▶ _Try it_
Would you return every line of the listing below that has "Transport" in it?

Information provided Block Start

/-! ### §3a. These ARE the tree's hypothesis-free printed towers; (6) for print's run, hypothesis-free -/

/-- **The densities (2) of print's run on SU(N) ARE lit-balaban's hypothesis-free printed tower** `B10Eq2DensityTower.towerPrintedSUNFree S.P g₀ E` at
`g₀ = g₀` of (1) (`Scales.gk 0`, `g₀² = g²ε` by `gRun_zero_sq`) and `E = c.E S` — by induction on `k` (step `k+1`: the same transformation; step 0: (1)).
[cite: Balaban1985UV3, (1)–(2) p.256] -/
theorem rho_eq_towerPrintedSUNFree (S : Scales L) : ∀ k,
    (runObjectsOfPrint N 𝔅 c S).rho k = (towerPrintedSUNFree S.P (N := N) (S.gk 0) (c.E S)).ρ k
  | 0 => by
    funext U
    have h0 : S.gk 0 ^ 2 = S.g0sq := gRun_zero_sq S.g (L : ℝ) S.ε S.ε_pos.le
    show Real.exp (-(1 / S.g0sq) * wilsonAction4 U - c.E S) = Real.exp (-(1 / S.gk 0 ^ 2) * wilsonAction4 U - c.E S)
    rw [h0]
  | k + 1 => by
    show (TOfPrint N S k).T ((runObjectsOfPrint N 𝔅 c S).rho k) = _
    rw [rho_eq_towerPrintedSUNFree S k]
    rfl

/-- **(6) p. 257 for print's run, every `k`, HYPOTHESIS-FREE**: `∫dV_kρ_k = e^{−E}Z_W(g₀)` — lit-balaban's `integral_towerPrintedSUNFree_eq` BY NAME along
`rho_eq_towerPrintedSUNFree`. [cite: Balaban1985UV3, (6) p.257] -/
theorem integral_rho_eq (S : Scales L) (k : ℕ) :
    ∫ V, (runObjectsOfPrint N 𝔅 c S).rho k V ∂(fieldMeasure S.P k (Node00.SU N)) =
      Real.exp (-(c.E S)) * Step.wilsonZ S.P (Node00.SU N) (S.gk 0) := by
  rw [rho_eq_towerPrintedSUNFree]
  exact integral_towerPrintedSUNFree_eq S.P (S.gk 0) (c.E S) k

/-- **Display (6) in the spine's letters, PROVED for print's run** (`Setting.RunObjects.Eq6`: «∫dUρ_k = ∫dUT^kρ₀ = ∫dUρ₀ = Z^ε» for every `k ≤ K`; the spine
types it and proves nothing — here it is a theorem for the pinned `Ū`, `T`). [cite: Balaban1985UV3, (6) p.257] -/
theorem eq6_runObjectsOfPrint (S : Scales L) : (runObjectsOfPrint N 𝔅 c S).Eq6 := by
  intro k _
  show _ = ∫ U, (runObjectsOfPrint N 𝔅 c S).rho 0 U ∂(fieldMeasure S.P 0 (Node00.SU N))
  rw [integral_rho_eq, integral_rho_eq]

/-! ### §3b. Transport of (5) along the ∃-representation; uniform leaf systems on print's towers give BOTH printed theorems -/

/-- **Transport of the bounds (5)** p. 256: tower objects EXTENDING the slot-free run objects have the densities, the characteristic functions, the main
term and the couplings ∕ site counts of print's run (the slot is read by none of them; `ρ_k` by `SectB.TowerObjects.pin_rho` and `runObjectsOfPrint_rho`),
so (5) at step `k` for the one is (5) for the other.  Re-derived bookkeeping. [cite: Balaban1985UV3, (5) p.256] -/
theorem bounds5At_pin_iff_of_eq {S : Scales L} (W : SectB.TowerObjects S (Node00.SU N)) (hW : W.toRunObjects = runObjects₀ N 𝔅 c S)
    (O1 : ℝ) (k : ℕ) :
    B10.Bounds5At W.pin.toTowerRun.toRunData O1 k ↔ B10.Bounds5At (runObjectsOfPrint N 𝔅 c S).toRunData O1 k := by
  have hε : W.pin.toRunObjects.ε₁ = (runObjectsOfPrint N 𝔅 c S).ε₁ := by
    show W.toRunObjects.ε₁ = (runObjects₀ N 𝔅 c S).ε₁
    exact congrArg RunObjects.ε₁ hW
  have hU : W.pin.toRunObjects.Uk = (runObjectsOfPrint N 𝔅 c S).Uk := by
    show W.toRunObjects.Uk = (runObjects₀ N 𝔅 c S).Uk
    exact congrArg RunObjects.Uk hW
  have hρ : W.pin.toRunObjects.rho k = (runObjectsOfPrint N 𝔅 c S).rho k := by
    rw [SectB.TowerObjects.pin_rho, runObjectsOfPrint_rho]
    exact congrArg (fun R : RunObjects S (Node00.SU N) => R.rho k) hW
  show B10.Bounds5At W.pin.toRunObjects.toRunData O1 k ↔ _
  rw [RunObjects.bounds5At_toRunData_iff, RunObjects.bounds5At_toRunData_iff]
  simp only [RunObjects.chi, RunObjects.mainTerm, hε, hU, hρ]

Information provided Block End

▶ _Answer to this problem_
/-! ### §3b. Transport of (5) along the ∃-representation; uniform leaf systems on print's towers give BOTH printed theorems -/
/-- **Transport of the bounds (5)** p. 256: tower objects EXTENDING the slot-free run objects have the densities, the characteristic functions, the main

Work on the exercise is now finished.